/-! ## §2 The phase-3 step and the next off-cone amplitude -/

set_option maxHeartbeats 800000 in
/-- **PHASE 3 OF THE K1loc′ LEDGER IN CT-GEO GRADE, AGAINST DECIMALS** (`…LedgerFeedChain.strip_offCone_resolved_step` on the four windows above, both feed caps `= o ≥ √O_3(24000)` by `sqrt_offCone_le_of_le`): `S_4(500000) + O_4(500000) ≤ S_3(24000) + O_3(24000) + e_3(o)`. [cite: Grafakos2014, Prop. 3.1.2 (5), Prop. 3.2.7 (3)] -/
theorem phase3_step_ctg_le (hγ : P.γ = 8) (hδ₀ : 0 < P.δ₀) (hd : P.d = 2) (hN₀ : P.N₀ = 1) (hρN : P.ρN = 2)
    (a b : ℕ → UnitAddTorus (Fin 2) → ℝ) (has : ∀ j, IsSmooth (a j)) (h0 : a 0 = datum)
    (hb : ∀ j, b j = a j ∘ shearMap 0 1 (amp ⟨P.U j, P.U_periodic j, P.contDiff_U (P.δ_pos hδ₀ (by rw [hd]; norm_num) j)⟩ P.γ))
    (hab : ∀ j, a (j + 1) = b j ∘ shearMap 1 0 (amp ⟨P.U j, P.U_periodic j, P.contDiff_U (P.δ_pos hδ₀ (by rw [hd]; norm_num) j)⟩ P.γ))
    (hδ₀' : P.δ₀ ≤ (2 : ℝ)⁻¹ ^ 100)
    {o : ℝ} (ho : Real.sqrt (∑' k : Fin 2 → ℤ, (if ((24000 : ℕ) : ℤ) ≤ |k 0| ∧ (((1 : ℕ)) : ℤ) * |k 0| ≤ (((4 : ℕ)) : ℤ) * |k 1| then (1 : ℝ) else 0) * ‖mFourierCoeff (fun x => (a 3 x : ℂ)) k‖ ^ 2) ≤ o) :
    ∑' k : Fin 2 → ℤ, (if |k 0| < ((500000 : ℕ) : ℤ) then (1 : ℝ) else 0) * ‖mFourierCoeff (fun x => (a (3 + 1) x : ℂ)) k‖ ^ 2 +
      ∑' k : Fin 2 → ℤ, (if ((500000 : ℕ) : ℤ) ≤ |k 0| ∧ (((1 : ℕ)) : ℤ) * |k 0| ≤ (((4 : ℕ)) : ℤ) * |k 1| then (1 : ℝ) else 0) * ‖mFourierCoeff (fun x => (a (3 + 1) x : ℂ)) k‖ ^ 2 ≤
      ∑' k : Fin 2 → ℤ, (if |k 0| < ((24000 : ℕ) : ℤ) then (1 : ℝ) else 0) * ‖mFourierCoeff (fun x => (a 3 x : ℂ)) k‖ ^ 2 +
      ∑' k : Fin 2 → ℤ, (if ((24000 : ℕ) : ℤ) ≤ |k 0| ∧ (((1 : ℕ)) : ℤ) * |k 0| ≤ (((4 : ℕ)) : ℤ) * |k 1| then (1 : ℝ) else 0) * ‖mFourierCoeff (fun x => (a 3 x : ℂ)) k‖ ^ 2 +
      (((13866978 / 10 ^ 9 : ℝ) + (1609 / 10 ^ 14 : ℝ)) ^ 2 + 2 * ((13866978 / 10 ^ 9 : ℝ) + (1609 / 10 ^ 14 : ℝ)) * o + (((56416882 / 10 ^ 10 : ℝ) + (1209 / 10 ^ 12 : ℝ)) + ((12737582 / 10 ^ 9 : ℝ) + (2017 / 10 ^ 14 : ℝ)) + o + 1 / 10 ^ 4) ^ 2 + (((16200379 / 10 ^ 9 : ℝ) + (1475 / 10 ^ 12 : ℝ)) + ((12737582 / 10 ^ 9 : ℝ) + (2017 / 10 ^ 14 : ℝ)) + o + 1 / 10 ^ 4) ^ 2 +
        (1 / 10 ^ 4) ^ 2 + (1 / 10 ^ 4) ^ 2 + (1 / 10 ^ 4) ^ 2) := by
  have h1 := phase3_SV_ctg_le P hγ hδ₀ hd hN₀ hρN a b has h0 hb hab hδ₀'
  have h2 := phase3_TH_ctg_le P hγ hδ₀ hd hN₀ hρN a b has h0 hb hab hδ₀'
  have h3 := phase3_OV_ctg_le P hγ hδ₀ hd hN₀ hρN a b has h0 hb hab hδ₀'
  have h4 := phase3_CH_ctg_le P hγ hδ₀ hd hN₀ hρN a b has h0 hb hab hδ₀'
  have h𝔞 := sqrt_offCone_le_of_le has 3 (K := 24000) (Y := 41667) (by norm_num) ho
  have hI0 : ∀ (q : (Fin 2 → ℤ) → Prop) [DecidablePred q] (v : UnitAddTorus (Fin 2) → ℝ),
      0 ≤ ∑' k : Fin 2 → ℤ, (if q k then (1 : ℝ) else 0) * ‖mFourierCoeff (fun x => (v x : ℂ)) k‖ ^ 2 :=
    fun q _ v => tsum_nonneg fun k => mul_nonneg (by split_ifs <;> norm_num) (sq_nonneg _)
  have h1' := h1.trans (add_assoc _ _ _).symm.le
  have h2' := h2.trans (add_assoc _ _ _).symm.le
  have hres := strip_offCone_resolved_step h1' h2' h3 h4 h4 h𝔞 h𝔞 ho (hI0 _ _) (hI0 _ _) (hI0 _ _) (by norm_num) (by norm_num)
    (by norm_num) (by norm_num) (by norm_num) (by norm_num) (by norm_num)
  rw [Real.sqrt_sq (by norm_num : (0 : ℝ) ≤ 1 / 10 ^ 4)] at hres
  exact hres

set_option maxHeartbeats 800000 in
/-- **THE NEXT OFF-CONE AMPLITUDE AT PHASE 3** (`…LedgerFeedChain.sqrt_offCone_next_le`): `√O_4(500000) ≤ W_O + W_C + o + 2·10⁻⁴`. [cite: Grafakos2014, Prop. 3.2.7 (3)] -/
theorem phase3_offCone_next_ctg_le (hγ : P.γ = 8) (hδ₀ : 0 < P.δ₀) (hd : P.d = 2) (hN₀ : P.N₀ = 1) (hρN : P.ρN = 2)
    (a b : ℕ → UnitAddTorus (Fin 2) → ℝ) (has : ∀ j, IsSmooth (a j)) (h0 : a 0 = datum)
    (hb : ∀ j, b j = a j ∘ shearMap 0 1 (amp ⟨P.U j, P.U_periodic j, P.contDiff_U (P.δ_pos hδ₀ (by rw [hd]; norm_num) j)⟩ P.γ))
    (hab : ∀ j, a (j + 1) = b j ∘ shearMap 1 0 (amp ⟨P.U j, P.U_periodic j, P.contDiff_U (P.δ_pos hδ₀ (by rw [hd]; norm_num) j)⟩ P.γ))
    (hδ₀' : P.δ₀ ≤ (2 : ℝ)⁻¹ ^ 100)
    {o : ℝ} (ho : Real.sqrt (∑' k : Fin 2 → ℤ, (if ((24000 : ℕ) : ℤ) ≤ |k 0| ∧ (((1 : ℕ)) : ℤ) * |k 0| ≤ (((4 : ℕ)) : ℤ) * |k 1| then (1 : ℝ) else 0) * ‖mFourierCoeff (fun x => (a 3 x : ℂ)) k‖ ^ 2) ≤ o) :
    Real.sqrt (∑' k : Fin 2 → ℤ, (if ((500000 : ℕ) : ℤ) ≤ |k 0| ∧ (((1 : ℕ)) : ℤ) * |k 0| ≤ (((4 : ℕ)) : ℤ) * |k 1| then (1 : ℝ) else 0) * ‖mFourierCoeff (fun x => (a (3 + 1) x : ℂ)) k‖ ^ 2) ≤
      ((16200379 / 10 ^ 9 : ℝ) + (1475 / 10 ^ 12 : ℝ)) + ((12737582 / 10 ^ 9 : ℝ) + (2017 / 10 ^ 14 : ℝ)) + o + 1 / 10 ^ 4 + 1 / 10 ^ 4 := by
  have h3 := phase3_OV_ctg_le P hγ hδ₀ hd hN₀ hρN a b has h0 hb hab hδ₀'
  have h5 := phase3_CH_ctg_le P hγ hδ₀ hd hN₀ hρN a b has h0 hb hab hδ₀'
  have h𝔞 := sqrt_offCone_le_of_le has 3 (K := 24000) (Y := 41667) (by norm_num) ho
  have hI0 : ∀ (q : (Fin 2 → ℤ) → Prop) [DecidablePred q] (v : UnitAddTorus (Fin 2) → ℝ),
      0 ≤ ∑' k : Fin 2 → ℤ, (if q k then (1 : ℝ) else 0) * ‖mFourierCoeff (fun x => (v x : ℂ)) k‖ ^ 2 :=
    fun q _ v => tsum_nonneg fun k => mul_nonneg (by split_ifs <;> norm_num) (sq_nonneg _)
  have hres := sqrt_offCone_next_le h3 h5 h𝔞 (hI0 _ _) (by norm_num) (by norm_num) (by norm_num) (by norm_num)
  rw [Real.sqrt_sq (by norm_num : (0 : ℝ) ≤ 1 / 10 ^ 4)] at hres
  exact hres

/-! ## §3 The closer from the phase-2 entry data -/

set_option maxHeartbeats 800000 in
/-- **THE K1loc′ CHAIN FROM THE PHASE-2 ENTRY DATA** (this file's header, §3): `S₂(800) + O₂(800) ≤ E₂`, `√O₂(800) ≤ o₂`, `δ₀ ≤ 2⁻¹⁰⁰` and the polynomial budget `E₂ + e₂(o₂) + e₃(o₃(o₂)) + 0.2424·o₄(o₂) ≤ 0.364` give `K1Localised P (γ² − 3)`. [cite: DEIJ2022, (1.2)–(1.3)] [cite: Grafakos2014, Prop. 3.2.7 (3)] -/
theorem k1Localised_of_phase2_ctg (hγ : P.γ = 8) (hδ₀ : 0 < P.δ₀) (hd : P.d = 2) (hN₀ : P.N₀ = 1) (hρN : P.ρN = 2)
    (a b : ℕ → UnitAddTorus (Fin 2) → ℝ) (has : ∀ j, IsSmooth (a j)) (h0 : a 0 = datum)
    (hb : ∀ j, b j = a j ∘ shearMap 0 1 (amp ⟨P.U j, P.U_periodic j, P.contDiff_U (P.δ_pos hδ₀ (by rw [hd]; norm_num) j)⟩ P.γ))
    (hab : ∀ j, a (j + 1) = b j ∘ shearMap 1 0 (amp ⟨P.U j, P.U_periodic j, P.contDiff_U (P.δ_pos hδ₀ (by rw [hd]; norm_num) j)⟩ P.γ))
    (hδ₀' : P.δ₀ ≤ (2 : ℝ)⁻¹ ^ 100)
    {E₂ o₂ : ℝ}
    (hE₂ : ∑' k : Fin 2 → ℤ, (if |k 0| < ((800 : ℕ) : ℤ) then (1 : ℝ) else 0) * ‖mFourierCoeff (fun x => (a 2 x : ℂ)) k‖ ^ 2 +
      ∑' k : Fin 2 → ℤ, (if ((800 : ℕ) : ℤ) ≤ |k 0| ∧ (((1 : ℕ)) : ℤ) * |k 0| ≤ (((4 : ℕ)) : ℤ) * |k 1| then (1 : ℝ) else 0) * ‖mFourierCoeff (fun x => (a 2 x : ℂ)) k‖ ^ 2 ≤ E₂)
    (ho₂ : Real.sqrt (∑' k : Fin 2 → ℤ, (if ((800 : ℕ) : ℤ) ≤ |k 0| ∧ (((1 : ℕ)) : ℤ) * |k 0| ≤ (((4 : ℕ)) : ℤ) * |k 1| then (1 : ℝ) else 0) * ‖mFourierCoeff (fun x => (a 2 x : ℂ)) k‖ ^ 2) ≤ o₂)
    (hbudget : E₂ + (((63631098 / 10 ^ 9 : ℝ) + (1504 / 10 ^ 15 : ℝ)) ^ 2 + 2 * ((63631098 / 10 ^ 9 : ℝ) + (1504 / 10 ^ 15 : ℝ)) * o₂ + (((33040464 / 10 ^ 9 : ℝ) + (4526 / 10 ^ 14 : ℝ)) + ((41059393 / 10 ^ 9 : ℝ) + (1364 / 10 ^ 15 : ℝ)) + o₂ + 1 / 10 ^ 4) ^ 2 + (((49952058 / 10 ^ 9 : ℝ) + (2894 / 10 ^ 14 : ℝ)) + ((41059393 / 10 ^ 9 : ℝ) + (1364 / 10 ^ 15 : ℝ)) + o₂ + 1 / 10 ^ 4) ^ 2 +
        (1 / 10 ^ 4) ^ 2 + (1 / 10 ^ 4) ^ 2 + (1 / 10 ^ 4) ^ 2) +
      (((13866978 / 10 ^ 9 : ℝ) + (1609 / 10 ^ 14 : ℝ)) ^ 2 + 2 * ((13866978 / 10 ^ 9 : ℝ) + (1609 / 10 ^ 14 : ℝ)) * (((49952058 / 10 ^ 9 : ℝ) + (2894 / 10 ^ 14 : ℝ)) + ((41059393 / 10 ^ 9 : ℝ) + (1364 / 10 ^ 15 : ℝ)) + o₂ + 1 / 10 ^ 4 + 1 / 10 ^ 4) + (((56416882 / 10 ^ 10 : ℝ) + (1209 / 10 ^ 12 : ℝ)) + ((12737582 / 10 ^ 9 : ℝ) + (2017 / 10 ^ 14 : ℝ)) + (((49952058 / 10 ^ 9 : ℝ) + (2894 / 10 ^ 14 : ℝ)) + ((41059393 / 10 ^ 9 : ℝ) + (1364 / 10 ^ 15 : ℝ)) + o₂ + 1 / 10 ^ 4 + 1 / 10 ^ 4) + 1 / 10 ^ 4) ^ 2 + (((16200379 / 10 ^ 9 : ℝ) + (1475 / 10 ^ 12 : ℝ)) + ((12737582 / 10 ^ 9 : ℝ) + (2017 / 10 ^ 14 : ℝ)) + (((49952058 / 10 ^ 9 : ℝ) + (2894 / 10 ^ 14 : ℝ)) + ((41059393 / 10 ^ 9 : ℝ) + (1364 / 10 ^ 15 : ℝ)) + o₂ + 1 / 10 ^ 4 + 1 / 10 ^ 4) + 1 / 10 ^ 4) ^ 2 +
        (1 / 10 ^ 4) ^ 2 + (1 / 10 ^ 4) ^ 2 + (1 / 10 ^ 4) ^ 2) +
      0.2424 * (((16200379 / 10 ^ 9 : ℝ) + (1475 / 10 ^ 12 : ℝ)) + ((12737582 / 10 ^ 9 : ℝ) + (2017 / 10 ^ 14 : ℝ)) + (((49952058 / 10 ^ 9 : ℝ) + (2894 / 10 ^ 14 : ℝ)) + ((41059393 / 10 ^ 9 : ℝ) + (1364 / 10 ^ 15 : ℝ)) + o₂ + 1 / 10 ^ 4 + 1 / 10 ^ 4) + 1 / 10 ^ 4 + 1 / 10 ^ 4) ≤ 0.364) :
    K1Localised P (P.γ ^ 2 - 3) := by
  have h2 := phase2_step_ctg_le P hγ hδ₀ hd hN₀ hρN a b has h0 hb hab hδ₀' ho₂
  have n2 := phase2_offCone_next_ctg_le P hγ hδ₀ hd hN₀ hρN a b has h0 hb hab hδ₀' ho₂
  have h3 := phase3_step_ctg_le P hγ hδ₀ hd hN₀ hρN a b has h0 hb hab hδ₀' n2
  have n3 := phase3_offCone_next_ctg_le P hγ hδ₀ hd hN₀ hρN a b has h0 hb hab hδ₀' n2
  have ho₄ : 0 ≤ ((16200379 / 10 ^ 9 : ℝ) + (1475 / 10 ^ 12 : ℝ)) + ((12737582 / 10 ^ 9 : ℝ) + (2017 / 10 ^ 14 : ℝ)) + (((49952058 / 10 ^ 9 : ℝ) + (2894 / 10 ^ 14 : ℝ)) + ((41059393 / 10 ^ 9 : ℝ) + (1364 / 10 ^ 15 : ℝ)) + o₂ + 1 / 10 ^ 4 + 1 / 10 ^ 4) + 1 / 10 ^ 4 + 1 / 10 ^ 4 := (Real.sqrt_nonneg _).trans n3
  exact k1Localised_of_phase4_sharp P hγ hδ₀ hδ₀' hd hN₀ hρN a b has h0 hb hab ho₄
    (h3.trans (add_le_add (h2.trans (add_le_add hE₂ le_rfl)) le_rfl)) n3 (by linarith [hbudget])

set_option maxHeartbeats 800000 in
/-- **THE SAME AT `E₂ = 0.03`, `o₂ = 0.055`** (the budget evaluates to `≈ 0.19 ≤ 0.364`). [cite: DEIJ2022, (1.2)–(1.3)] [cite: Grafakos2014, Prop. 3.2.7 (3)] -/
theorem k1Localised_of_phase2_ctg_at (hγ : P.γ = 8) (hδ₀ : 0 < P.δ₀) (hd : P.d = 2) (hN₀ : P.N₀ = 1) (hρN : P.ρN = 2)
    (a b : ℕ → UnitAddTorus (Fin 2) → ℝ) (has : ∀ j, IsSmooth (a j)) (h0 : a 0 = datum)
    (hb : ∀ j, b j = a j ∘ shearMap 0 1 (amp ⟨P.U j, P.U_periodic j, P.contDiff_U (P.δ_pos hδ₀ (by rw [hd]; norm_num) j)⟩ P.γ))
    (hab : ∀ j, a (j + 1) = b j ∘ shearMap 1 0 (amp ⟨P.U j, P.U_periodic j, P.contDiff_U (P.δ_pos hδ₀ (by rw [hd]; norm_num) j)⟩ P.γ))
    (hδ₀' : P.δ₀ ≤ (2 : ℝ)⁻¹ ^ 100)
    (hE₂ : ∑' k : Fin 2 → ℤ, (if |k 0| < ((800 : ℕ) : ℤ) then (1 : ℝ) else 0) * ‖mFourierCoeff (fun x => (a 2 x : ℂ)) k‖ ^ 2 +
      ∑' k : Fin 2 → ℤ, (if ((800 : ℕ) : ℤ) ≤ |k 0| ∧ (((1 : ℕ)) : ℤ) * |k 0| ≤ (((4 : ℕ)) : ℤ) * |k 1| then (1 : ℝ) else 0) * ‖mFourierCoeff (fun x => (a 2 x : ℂ)) k‖ ^ 2 ≤ 3 / 100)
    (ho₂ : Real.sqrt (∑' k : Fin 2 → ℤ, (if ((800 : ℕ) : ℤ) ≤ |k 0| ∧ (((1 : ℕ)) : ℤ) * |k 0| ≤ (((4 : ℕ)) : ℤ) * |k 1| then (1 : ℝ) else 0) * ‖mFourierCoeff (fun x => (a 2 x : ℂ)) k‖ ^ 2) ≤ 11 / 200) :
    K1Localised P (P.γ ^ 2 - 3) := by
  exact k1Localised_of_phase2_ctg P hγ hδ₀ hd hN₀ hρN a b has h0 hb hab hδ₀' hE₂ ho₂ (by norm_num)

end Cascade

end Summit.AnomalousDissipation.AnomalousDissipation.Theorems.SawtoothPulseCascade.K1Window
********
The reply should hold only the lines from the first line of the listing above through the line with "(5), Prop. 3.2.7 (3)] -/", each copied exactly.

RESULT.
/-! ## §2 The phase-3 step and the next off-cone amplitude -/

set_option maxHeartbeats 800000 in
/-- **PHASE 3 OF THE K1loc′ LEDGER IN CT-GEO GRADE, AGAINST DECIMALS** (`…LedgerFeedChain.strip_offCone_resolved_step` on the four windows above, both feed caps `= o ≥ √O_3(24000)` by `sqrt_offCone_le_of_le`): `S_4(500000) + O_4(500000) ≤ S_3(24000) + O_3(24000) + e_3(o)`. [cite: Grafakos2014, Prop. 3.1.2 (5), Prop. 3.2.7 (3)] -/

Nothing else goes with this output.